The popularity of exchange-traded funds reminds Robert Taylor, the Chair of IOSCO’s investment management division, of the hype around structured products leading up to the global financial crisis.
Taylor, speaking at a Financial Services Council’s event this morning while visiting for the International Organisation of Securities Commission’s annual meeting, said ETFs are “more than just the flavour of the month – they are the flavour of the decade.”
Harking back to his time at Merill Lynch before the GFC, Taylor drew parallels between the mania surrounding structured products – a type of debt obligation investment – in the early 2000s and the hype surrounding ETFs this decade.

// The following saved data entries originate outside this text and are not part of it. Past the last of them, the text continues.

/-- In the corner the pair sum is below the band cut: `bandIdx = 0`. [folklore] -/
theorem bandIdx_corner {s t : ℝ} (hs : s < 1 - 5 * (1651 / 10000 : ℝ)) (ht : t < 1 - 5 * (1651 / 10000 : ℝ)) :
    bandIdx (s + t) = 0 := by
  unfold bandIdx; rw [if_pos (by linarith)]

/-! ### Conjuncts (ii), (iii) and the table facts for `coneCert` -/

/-- Conjunct (ii): `coneCert(∅) = 1`. [cite: FordMaynard2024PrimeSieves, Theorem 7.3 (g(∅) = 1)] -/
theorem coneCert_empty (e : Fin 0 → ℝ) : coneCert 0 e = 1 := by
  show gTab 0 e + gFace 0 e = 1
  have h1 : gTab 0 e = 1 := rfl
  have h2 : gFace 0 e = 0 := by unfold gFace; rw [if_neg (by omega)]
  rw [h1, h2, add_zero]

/-- `t ∈ openSmall ⇒ ν₀ < t`. [folklore] -/
theorem lower_of_mem_openSmall {t : ℝ} (h : t ∈ openSmall) : (1651 / 10000 : ℝ) < t := h.1

/-- Conjunct (iii), the CLOSED support clause: for monotone `y`, `coneCert r y ≠ 0 ⇒ r = 0 ∨ (yᵢ > ν₀ ∀ i ∧ |y| ≤ 1/2)`.
[cite: FordMaynard2024PrimeSieves, (7.1) (𝒢₁ = {|x| + ψ(x) ≤ γ}, ψ ≡ 0 here)] -/
theorem coneCert_support (r : ℕ) (y : Fin r → ℝ) (_hy : Monotone y) (h : coneCert r y ≠ 0) :
    r = 0 ∨ ((∀ i, (1651 / 10000 : ℝ) < y i) ∧ ∑ i, y i ≤ 1 / 2) := by
  by_cases hF : gFace r y ≠ 0
  · unfold gFace at hF
    split_ifs at hF with hc
    · exact Or.inr ⟨hc.2.2.2.1, hc.2.2.2.2⟩
    · exact absurd rfl hF
  · push Not at hF
    have hT : gTab r y ≠ 0 := by
      intro h0; apply h; show gTab r y + gFace r y = 0; rw [h0, hF, add_zero]
    match r, y, hT with
    | 0, _, _ => exact Or.inl rfl
    | 1, y, hT =>
        right
        have hc : (1651 / 10000 : ℝ) < y 0 ∧ y 0 ≤ 1 / 2 := by
          by_contra hc; exact hT (by show (if _ then _ else _ : ℝ) = 0; rw [if_neg hc])
        refine ⟨fun i => ?_, ?_⟩
        · have : i = 0 := Subsingleton.elim _ _
          subst this; exact hc.1
        · rw [Fin.sum_univ_one]; exact hc.2
    | 2, y, hT =>
        right
        have hc : y 0 ≤ y 1 ∧ y 0 ∈ openSmall ∧ y 1 ∈ openSmall ∧ y 0 + y 1 ≠ 8349 / 20000 ∧
            y 0 + y 1 < 1 / 2 := by
          by_contra hc; exact hT (by show (if _ then _ else _ : ℝ) = 0; rw [if_neg hc])
        refine ⟨fun i => ?_, ?_⟩
        · fin_cases i
          · exact lower_of_mem_openSmall hc.2.1
          · exact lower_of_mem_openSmall hc.2.2.1
        · rw [Fin.sum_univ_two]; linarith [hc.2.2.2.2]
    | 3, y, hT =>
        right
        have hc : Monotone y ∧ (∀ i, y i ∈ openSmall) ∧ ∑ i, y i < 1 / 2 := by
          by_contra hc; exact hT (by show (if _ then _ else _ : ℝ) = 0; rw [if_neg hc])
        exact ⟨fun i => lower_of_mem_openSmall (hc.2.1 i), hc.2.2.le⟩
    | n + 4, _, hT => exact absurd rfl hT

/-- Table fact for `k = 2, 3, 6`: `coneCert₁ ≤ −1` on `(ν₀, 1/2]`. [folklore] -/
theorem coneCert_one_le (y : Fin 1 → ℝ) (h1 : (1651 / 10000 : ℝ) < y 0) (h2 : y 0 ≤ 1 / 2) :
    coneCert 1 y ≤ -1 := by
  show gTab 1 y + gFace 1 y ≤ -1
  have hT : gTab 1 y = -1 := by show (if _ then _ else _ : ℝ) = -1; rw [if_pos ⟨h1, h2⟩]
  have := gFace_nonpos 1 y
  linarith

/-- Table fact for `k = 3`: `coneCert₂ ≤ 1` (indeed `≤ 0.999999`). [folklore] -/
theorem coneCert_two_le_one (y : Fin 2 → ℝ) : coneCert 2 y ≤ 1 := by
  show gTab 2 y + gFace 2 y ≤ 1
  have h1 := gTab_two_le y
  have h2 := gFace_nonpos 2 y
  linarith

/-- Table fact for `k = 6`: `coneCert₂ ≤ −0.307737` on monotone pairs in `(ν₀, 1 − 5ν₀)²` (open cells: the corner
entries of the table; otherwise a face, value `≤ −64`). [folklore] -/
theorem coneCert_two_corner_le (y : Fin 2 → ℝ) (hy : Monotone y) (hbox : ∀ i, (1651 / 10000 : ℝ) < y i)
    (hlt : ∀ i, y i < 1 - 5 * (1651 / 10000 : ℝ)) : coneCert 2 y ≤ -(307737 / 1000000) := by
  show gTab 2 y + gFace 2 y ≤ -(307737 / 1000000)
  have h01 : y 0 ≤ y 1 := hy (by decide)
  have hsum : y 0 + y 1 < 1 / 2 := by linarith [hlt 0, hlt 1]
  have hband : y 0 + y 1 ≠ 8349 / 20000 := by linarith [hlt 0, hlt 1]
  by_cases hopen : y 0 ∈ openSmall ∧ y 1 ∈ openSmall
  · -- generic corner point: the table entry
    have hT : gTab 2 y = (g2Lookup (cellIdx (y 0)) (cellIdx (y 1)) (bandIdx (y 0 + y 1)) : ℝ) / 1000000 := by
      show (if _ then _ else _ : ℝ) = _; rw [if_pos ⟨h01, hopen.1, hopen.2, hband, hsum⟩]
    have ha := cellIdx_le_three (hbox 0) (hlt 0)
    have hb := cellIdx_le_three (hbox 1) (hlt 1)
    have hab := cellIdx_mono_corner h01 (hlt 1)
    have hj := bandIdx_corner (hlt 0) (hlt 1)
    have hv := g2Lookup_corner_le _ ha _ hb hab
    rw [hj] at hT
    have hv' : (g2Lookup (cellIdx (y 0)) (cellIdx (y 1)) 0 : ℝ) ≤ -307737 := by exact_mod_cast hv
    have hF := gFace_nonpos 2 y
    rw [hT]; linarith
  · -- a coordinate on a grid edge: the face penalty fires
    have hT : gTab 2 y = 0 := by
      show (if _ then _ else _ : ℝ) = 0
      rw [if_neg (by rintro ⟨-, h0, h1, -⟩; exact hopen ⟨h0, h1⟩)]
    have hedge : ∃ i, y i ∈ edgeSet := by
      by_contra hne
      push Not at hne
      apply hopen
      refine ⟨⟨hbox 0, by linarith [hlt 0], ?_⟩, ⟨hbox 1, by linarith [hlt 1], ?_⟩⟩
      · exact fun h => (hne 0) h
      · exact fun h => (hne 1) h
    have hF : gFace 2 y ≤ -64 :=
      gFace_le_of_edge (by norm_num) (by norm_num) hy hbox (by rw [Fin.sum_univ_two]; linarith) hedge
    rw [hT]; linarith

/-- Table fact for `k = 6`: `coneCert₃ ≤ 0.941613` on monotone box triples with `|y| < 1/2`. [folklore] -/
theorem coneCert_three_le (y : Fin 3 → ℝ) : coneCert 3 y ≤ 941613 / 1000000 := by
  show gTab 3 y + gFace 3 y ≤ _
  have h1 := gTab_three_le y
  have h2 := gFace_nonpos 3 y
  linarith

/-- Table fact for `k = 6`: `coneCert₃ ≤ 0` when `|y| = 1/2` (no open piece; at most the face penalty). [folklore] -/
theorem coneCert_three_half (y : Fin 3 → ℝ) (h : ∑ i, y i = 1 / 2) : coneCert 3 y ≤ 0 := by
  show gTab 3 y + gFace 3 y ≤ 0
  have hT : gTab 3 y = 0 := by
    show (if _ then _ else _ : ℝ) = 0
    rw [if_neg (by rintro ⟨-, -, hlt⟩; linarith)]
  have h2 := gFace_nonpos 3 y
  linarith

/-! ### Conjunct (iv) for `coneCert`, modulo its dimensions 4 and 5 -/

/-- **Conjunct (iv) of `stub_coneCertClosed` for the witness `coneCert`, from its `k = 4` and `k = 5` instances alone**:
dimensions `2, 3, 6` are discharged by the table facts above through `signClause_01651_of_parts`
(`q = 0.307737`, `p = 0.941613`, `−5 − 15q + 10p = −0.199815 ≤ 0`).  The two hypotheses are the certifier's (H1)
on the `55 225` (k = 4) and `86 966` (k = 5) open types — the residual finite check of the sign clause.
[cite: FordMaynard2024PrimeSieves, Theorem 7.3 (a) (sign hypothesis on ℋ(P)), §8.2] -/
theorem coneCert_signClause_of_four_five
    (h4 : ∀ x : Fin 4 → ℝ, Monotone x → (∀ i, (1651 / 10000 : ℝ) < x i ∧ x i < 1 - 1651 / 10000) →
      ∑ i, x i = 1 → starSum coneCert 4 x ≤ 0)
    (h5 : ∀ x : Fin 5 → ℝ, Monotone x → (∀ i, (1651 / 10000 : ℝ) < x i ∧ x i < 1 - 1651 / 10000) →
      ∑ i, x i = 1 → starSum coneCert 5 x ≤ 0) :
    ∀ k : ℕ, 2 ≤ k → k ≤ 6 → ∀ x : Fin k → ℝ, Monotone x →
      (∀ i, (1651 / 10000 : ℝ) < x i ∧ x i < 1 - 1651 / 10000) → ∑ i, x i = 1 → starSum coneCert k x ≤ 0 :=
  signClause_01651_of_parts (q := 307737 / 1000000) (p := 941613 / 1000000) coneCert_support coneCert_empty
    (fun y h1 h2 => coneCert_one_le y h1 h2)
    (fun y _ _ _ => coneCert_two_le_one y)
    (fun y hy hb hl => coneCert_two_corner_le y hy hb hl)
    (fun y _ _ _ => coneCert_three_le y)
    (fun y _ _ h => coneCert_three_half y h)
    (by norm_num) (by norm_num) h4 h5

end Summit.Parity.GeneralizedHardyLittlewood.FordMaynardSieveConst01651SieveConst01651

end
/-! ## 2. The NAPPE TEST on a hypothetical null-top eighteen (semidefinite cell) -/

/-- **NAPPE TEST (`S₃ ⪰ 0`).**  Sheet rank `ρ`; orientation `(−1)^{ρ(2d_x+d₃)} det S₀ > 0` (`c_{3xx} > 0`); `x` hidden-definite (`ρ(3d_x) ≡ ρ(2d₃+d_x)`);
two further letters `y ≠ z` (both `≠ x`; the top letter allowed) with `c_{xyy}`, `c_{xzz}` of the sign of `c_{33x}` (`ρ(2d₃+d_x) ≡ ρ(2d_y+d_x) ≡ ρ(2d_z+d_x)`)
but `c_{33x}·c_{xxy}·c_{xxz}·c_{xyz} < 0` (`ρ(2d₃+d_x)+ρ(2d_x+d_y)+ρ(2d_x+d_z)+ρ(d_y+d_z+d_x)` odd) — against the nappe law, so `Z₊ ≤ 17`. [folklore] -/
theorem card_posRoots_le_17_of_semidef_nappeTest (d : Fin 4 → ℕ) (hd : StrictMono d) (S : Fin 4 → Matrix (Fin 3) (Fin 3) ℝ)
    (hS : ∀ l, (S l).IsSymm) (h3 : (S 3).det = 0) (hpsd : (S 3).PosSemidef)
    (ρ : ℕ → ℕ) (hρ : ∀ e, ρ e = ((((Finset.univ : Finset (Sym (Fin 4) 3)).erase (Sym.replicate 3 3)).image
          (fun s : Sym (Fin 4) 3 => ((s : Multiset (Fin 4)).map d).sum)).filter (· < e)).card)
    {x y z : Fin 4} (hx : x ≠ 3) (hyx : y ≠ x) (hzx : z ≠ x) (hyz : y ≠ z)
    (hor : 0 < (-1 : ℝ) ^ ρ (2 * d x + d 3) * (S 0).det)
    (hxdef : (ρ (3 * d x) + ρ (2 * d 3 + d x)) % 2 = 0)
    (hqy : (ρ (2 * d 3 + d x) + ρ (2 * d y + d x)) % 2 = 0) (hqz : (ρ (2 * d 3 + d x) + ρ (2 * d z + d x)) % 2 = 0)
    (hm : (ρ (2 * d 3 + d x) + ρ (2 * d x + d y) + (ρ (2 * d x + d z) + ρ (d y + d z + d x))) % 2 = 1) :
    ((Matrix.det (∑ l, ((X : ℝ[X]) ^ d l) • (S l).map C)).roots.toFinset.filter (fun t => 0 < t)).card ≤ 17 := by
  by_contra hlt
  have h18 : 18 ≤ ((Matrix.det (∑ l, ((X : ℝ[X]) ^ d l) • (S l).map C)).roots.toFinset.filter (fun t => 0 < t)).card := by omega
  have hρ' : ∀ e, ρ e = ((Matrix.det (∑ l, ((X : ℝ[X]) ^ d l) • (S l).map C)).support.filter (· < e)).card := fun e => by
    rw [hρ, sheetRank_eq_of_nullTop_eighteen d S h3 h18]
  have hqx := middle_square_pos_of_orientation d hd S h3 h18 hx ρ hρ' hor
  obtain ⟨hxd, hxiff⟩ := hiddenDefinite_of_parity d hd S hS h3 hpsd h18 hx ρ hρ' hqx hxdef
  obtain ⟨cTx, mTx⟩ := coeff_square_of_nullTop_eighteen d hd S h3 h18 3 x hx.symm
  obtain ⟨cqy, mqy⟩ := coeff_square_of_nullTop_eighteen d hd S h3 h18 y x hyx
  obtain ⟨cqz, mqz⟩ := coeff_square_of_nullTop_eighteen d hd S h3 h18 z x hzx
  obtain ⟨cTy, mTy⟩ := coeff_square_of_nullTop_eighteen d hd S h3 h18 x y hyx.symm
  obtain ⟨cTz, mTz⟩ := coeff_square_of_nullTop_eighteen d hd S h3 h18 x z hzx.symm
  obtain ⟨cm, mm⟩ := coeff_mixed_of_nullTop_eighteen d hd S h3 h18 y z x hyz hyx hzx
  -- signs relative to `c_{33x}`
  have ry := (coeff_mul_coeff_sign_of_nullTop_eighteen d S h3 h18 mTx mqy).1 (by rw [← hρ', ← hρ']; exact hqy)
  have rz := (coeff_mul_coeff_sign_of_nullTop_eighteen d S h3 h18 mTx mqz).1 (by rw [← hρ', ← hρ']; exact hqz)
  rw [cTx, cqy] at ry; rw [cTx, cqz] at rz
  have r1 := coeff_mul_coeff_sign_of_nullTop_eighteen d S h3 h18 mTx mTy
  have r2 := coeff_mul_coeff_sign_of_nullTop_eighteen d S h3 h18 mTz mm
  rw [cTx, cTy, ← hρ', ← hρ'] at r1; rw [cTz, cm, ← hρ', ← hρ'] at r2
  have hneg : ((S 3).adjugate * S x).trace
      * (((S x).adjugate * S y).trace * ((S x).adjugate * S z).trace * (((S y + S z).adjugate - (S y).adjugate - (S z).adjugate) * S x).trace) < 0 := by
    rcases Nat.mod_two_eq_zero_or_one (ρ (2 * d 3 + d x) + ρ (2 * d x + d y)) with p1 | p1 <;>
    rcases Nat.mod_two_eq_zero_or_one (ρ (2 * d x + d z) + ρ (d y + d z + d x)) with p2 | p2
    · exfalso; omega
    · nlinarith [r1.1 p1, r2.2 p2]
    · nlinarith [r1.2 p1, r2.1 p2]
    · exfalso; omega
  have hTx := trace_adjugate_mul_ne_zero_of_nullTop_eighteen d hd S h3 h18 3 x hx.symm
  rcases lt_or_gt_of_ne hTx with hn | hp
  · -- `S_x ≺ 0`
    have hN : (-S x).PosDef := by
      rcases hxd with h | h
      · exact absurd (hxiff.mp h) (not_lt.mpr hn.le)
      · exact h
    have law := definite_letter_nappe_law_neg hN (hS y) (hS z) (by nlinarith [ry, hn]) (by nlinarith [rz, hn])
    nlinarith [law, hn, hneg]
  · have hPx : (S x).PosDef := hxiff.mpr hp
    have law := definite_letter_nappe_law hPx (hS y) (hS z) (by nlinarith [ry, hp]) (by nlinarith [rz, hp])
    nlinarith [law, hp, hneg]

/-- **NAPPE TEST (`S₃ ⪯ 0`)**: the same parities with the orientation `(−1)^{ρ(2d_x+d₃)} det S₀ < 0` (by `S ↦ −S`). [folklore] -/
theorem card_posRoots_le_17_of_semidef_nappeTest_neg (d : Fin 4 → ℕ) (hd : StrictMono d) (S : Fin 4 → Matrix (Fin 3) (Fin 3) ℝ)
    (hS : ∀ l, (S l).IsSymm) (h3 : (S 3).det = 0) (hnsd : (-(S 3)).PosSemidef)
    (ρ : ℕ → ℕ) (hρ : ∀ e, ρ e = ((((Finset.univ : Finset (Sym (Fin 4) 3)).erase (Sym.replicate 3 3)).image
          (fun s : Sym (Fin 4) 3 => ((s : Multiset (Fin 4)).map d).sum)).filter (· < e)).card)
    {x y z : Fin 4} (hx : x ≠ 3) (hyx : y ≠ x) (hzx : z ≠ x) (hyz : y ≠ z)
    (hor : (-1 : ℝ) ^ ρ (2 * d x + d 3) * (S 0).det < 0)
    (hxdef : (ρ (3 * d x) + ρ (2 * d 3 + d x)) % 2 = 0)
    (hqy : (ρ (2 * d 3 + d x) + ρ (2 * d y + d x)) % 2 = 0) (hqz : (ρ (2 * d 3 + d x) + ρ (2 * d z + d x)) % 2 = 0)
    (hm : (ρ (2 * d 3 + d x) + ρ (2 * d x + d y) + (ρ (2 * d x + d z) + ρ (d y + d z + d x))) % 2 = 1) :
    ((Matrix.det (∑ l, ((X : ℝ[X]) ^ d l) • (S l).map C)).roots.toFinset.filter (fun t => 0 < t)).card ≤ 17 := by
  have hdet : ∀ l, ((fun l => -S l) l).det = -(S l).det := fun l => by
    simp only [Matrix.det_neg, Fintype.card_fin]; norm_num
  have h := card_posRoots_le_17_of_semidef_nappeTest d hd (fun l => -S l) (fun l => (hS l).neg) (by rw [hdet, h3, neg_zero]) hnsd ρ hρ
    hx hyx hzx hyz (by rw [hdet, mul_neg]; exact neg_pos.mpr hor) hxdef hqy hqz hm
  rwa [posRoots_pencil_neg_three] at h

/-! ## 3. Instances: the four chambers of the seat's atlas decided by the nappe law alone -/

/-- The `19` sheet exponents of `(0, 3, 8, 17)`. [folklore] -/
theorem sheetExponents_0_3_8_17 :
    (((Finset.univ : Finset (Sym (Fin 4) 3)).erase (Sym.replicate 3 3)).image
        (fun s : Sym (Fin 4) 3 => ((s : Multiset (Fin 4)).map (![0, 3, 8, 17] : Fin 4 → ℕ)).sum))
      = ({0, 3, 6, 8, 9, 11, 14, 16, 17, 19, 20, 23, 24, 25, 28, 33, 34, 37, 42} : Finset ℕ) := by
  decide
/-- **Z1 at the propagator level, existential form**: weak solutions `w` (problem 1 on the window from `⇑x`) and `ψ` (adjoint of problem 2
from `⇑y`) EXIST (Lions), and for them the window-error duality identity holds. -/
theorem exists_sol_adj_inner_sub_eq
    (hU₁ : IsPropagator T b₁ 𝔸₁ U₁) (hU₂ : IsPropagator T b₂ 𝔸₂ U₂)
    (h𝔸₁ : NearIso 𝔸₁ lo hi) (h𝔸₂ : NearIso 𝔸₂ lo hi) (hlo : 0 < lo)
    (hb₁ : MemLp (FunctionSpaces.Torus.stLift b₁) ∞ (volume.restrict (Ioo 0 T ×ˢ univ)))
    (hb₁div : ∀ᵐ τ ∂(volume.restrict (Ioo 0 T)), FunctionSpaces.Torus.IsWeaklyDivFree (b₁ τ))
    (hb₂ : MemLp (FunctionSpaces.Torus.stLift b₂) ∞ (volume.restrict (Ioo 0 T ×ˢ univ)))
    (hb₂div : ∀ᵐ τ ∂(volume.restrict (Ioo 0 T)), FunctionSpaces.Torus.IsWeaklyDivFree (b₂ τ))
    {s t : ℝ} (hs : 0 ≤ s) (hst : s < t) (htT : t ≤ T)
    (x y : Lp (EuclideanSpace ℝ d) 2 (volume : Measure (UnitAddTorus d)))
    (hxdiv : FunctionSpaces.Torus.IsWeaklyDivFree (x : UnitAddTorus d → EuclideanSpace ℝ d))
    (hydiv : FunctionSpaces.Torus.IsWeaklyDivFree (y : UnitAddTorus d → EuclideanSpace ℝ d)) :
    ∃ w ψ : ℝ → UnitAddTorus d → EuclideanSpace ℝ d,
      IsWeakTensorPassiveVectorOn 0 (T - s) 𝔸₁ (fun τ => b₁ (s + τ)) (x : UnitAddTorus d → EuclideanSpace ℝ d) w ∧
      IsWeakTensorPassiveVectorOn 0 (t - s) (majorTranspose 𝔸₂) (fun r => -b₂ (t - r))
        (y : UnitAddTorus d → EuclideanSpace ℝ d) ψ ∧
      (∀ᵐ τ ∂(volume.restrict (Ioo 0 (T - s))), ∃ hτ : MemLp (w τ) 2 volume, hτ.toLp (w τ) = U₁ s (s + τ) x) ∧
      ⟪U₁ s t x, y⟫_ℝ - ⟪U₂ s t x, y⟫_ℝ =
        ∫ σ in Ioc 0 (t - s), ∑' k : d → ℤ,
          ((-(4 * Real.pi ^ 2 : ℝ) : ℂ) *
              ⟪mFourierCoeff (EuclideanSpace.complexify ∘ w σ) k,
                symbT 𝔸₁ k (mFourierCoeff (EuclideanSpace.complexify ∘ ψ (t - s - σ)) k)
                  - symbT 𝔸₂ k (mFourierCoeff (EuclideanSpace.complexify ∘ ψ (t - s - σ)) k)⟫_ℂ +
            ∑ j, (2 * Real.pi * I * (k j)) *
              ⟪mFourierCoeff (EuclideanSpace.complexify ∘ fun x => (b₁ (s + σ) x j - b₂ (s + σ) x j) • w σ x) k,
                mFourierCoeff (EuclideanSpace.complexify ∘ ψ (t - s - σ)) k⟫_ℂ).re := by
  have hsT : s < T := lt_of_lt_of_le hst htT
  have hts : 0 < t - s := sub_pos.2 hst
  obtain ⟨w, hw⟩ := exists_isWeakTensorPassiveVectorOn (sub_pos.2 hsT) h𝔸₁ hlo (memLp_top_stLift_comp_add_left hb₁ hs)
    (ae_isWeaklyDivFree_comp_add_left hb₁div hs) (Lp.memLp x) hxdiv
  have h𝔸₂' : NearIso (majorTranspose 𝔸₂) lo hi := (nearIso_majorTranspose_iff 𝔸₂ lo hi).2 h𝔸₂
  obtain ⟨ψ, hψ⟩ := exists_isWeakTensorPassiveVectorOn hts h𝔸₂' hlo (memLp_top_stLift_reversed_window hb₂ hs htT)
    (ae_isWeaklyDivFree_reversed_window hb₂div hs htT) (Lp.memLp y) hydiv
  refine ⟨w, ψ, hw, hψ, ?_, inner_sub_eq_setIntegral_crossDensity' hU₁ hU₂ h𝔸₁ h𝔸₂ hlo hb₁ hb₂ hb₂div hs hst htT x y hxdiv hydiv hw hψ⟩
  have r := hU₁.repr s hs hsT (x : UnitAddTorus d → EuclideanSpace ℝ d) (Lp.memLp x) hxdiv w hw
  filter_upwards [r] with τ hτ
  obtain ⟨hm, he⟩ := hτ
  exact ⟨hm, by rw [he, Lp.toLp_coeFn]⟩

“A lot of the people involved with the ETF product are thinking about it the same way that people thought about structured products two decades ago,” Taylor said. “The product has a lot of components that securities market regulators would worry about.”
Taylor’s concern is that, once again, people don’t know the risks inherent in the product they’re investing in. Retail investors love the idea of ETFs, he says, but “they don’t really understand the basic arbitrage function that supports the product.
Liability issues for ETF distributors, he explained, were not out of play.
“Maybe there could just be a client issue at the end of the day where they’re really not certain what they’ve invested in, and if something really goes wrong, how will the industry sort out what its obligation to the client actually is?”
IOSCO – who represent the world’s securities regulators including ASIC – are interested in ETFs because they want to understand how to manage the risks associated with them in the event of another significant market downturn.
Taylor calls the prospect of a GFC-type event hitting ETF holdings “haunting”.
He says the regulators “didn’t really pay attention” to structured products, which is something they want to avoid with ETFs. The way regulator’s approach risk has also evolved, he explained, and involves a much more “forward thinking” approach. “We’re constantly dreaming up risks that are out there in the marketplace,” he said.
Taylor said IOSCO wants to know if the market sees the ETF risks they are seeing.
“We just want to understand how the industry looks at them… and how they’re going to react when someone has to pull the emergency brake in a market environment that is tanking to the level it was in 2008, or even worse,” he said. “These are legitimate questions.”
In an earlier address, Financial Services Council chief executive, Sally Loane, echoed Taylor’s sentiment, saying there was “a lot of talk in the US about increasing regulation” of ETFs. This is creating a lot of interest here, Loane said, in the wake of the Hayne royal commission and with our newly “muscled up” regulators.
“[There are] a lot more resources for the regulators to work those laws properly,” she said, before reiterating how high the stakes are for Australian investors.
“As of March this year the [ETF] market cap’ reached $46 billion, which represents 26 per cent growth in the last 12 months,” she said.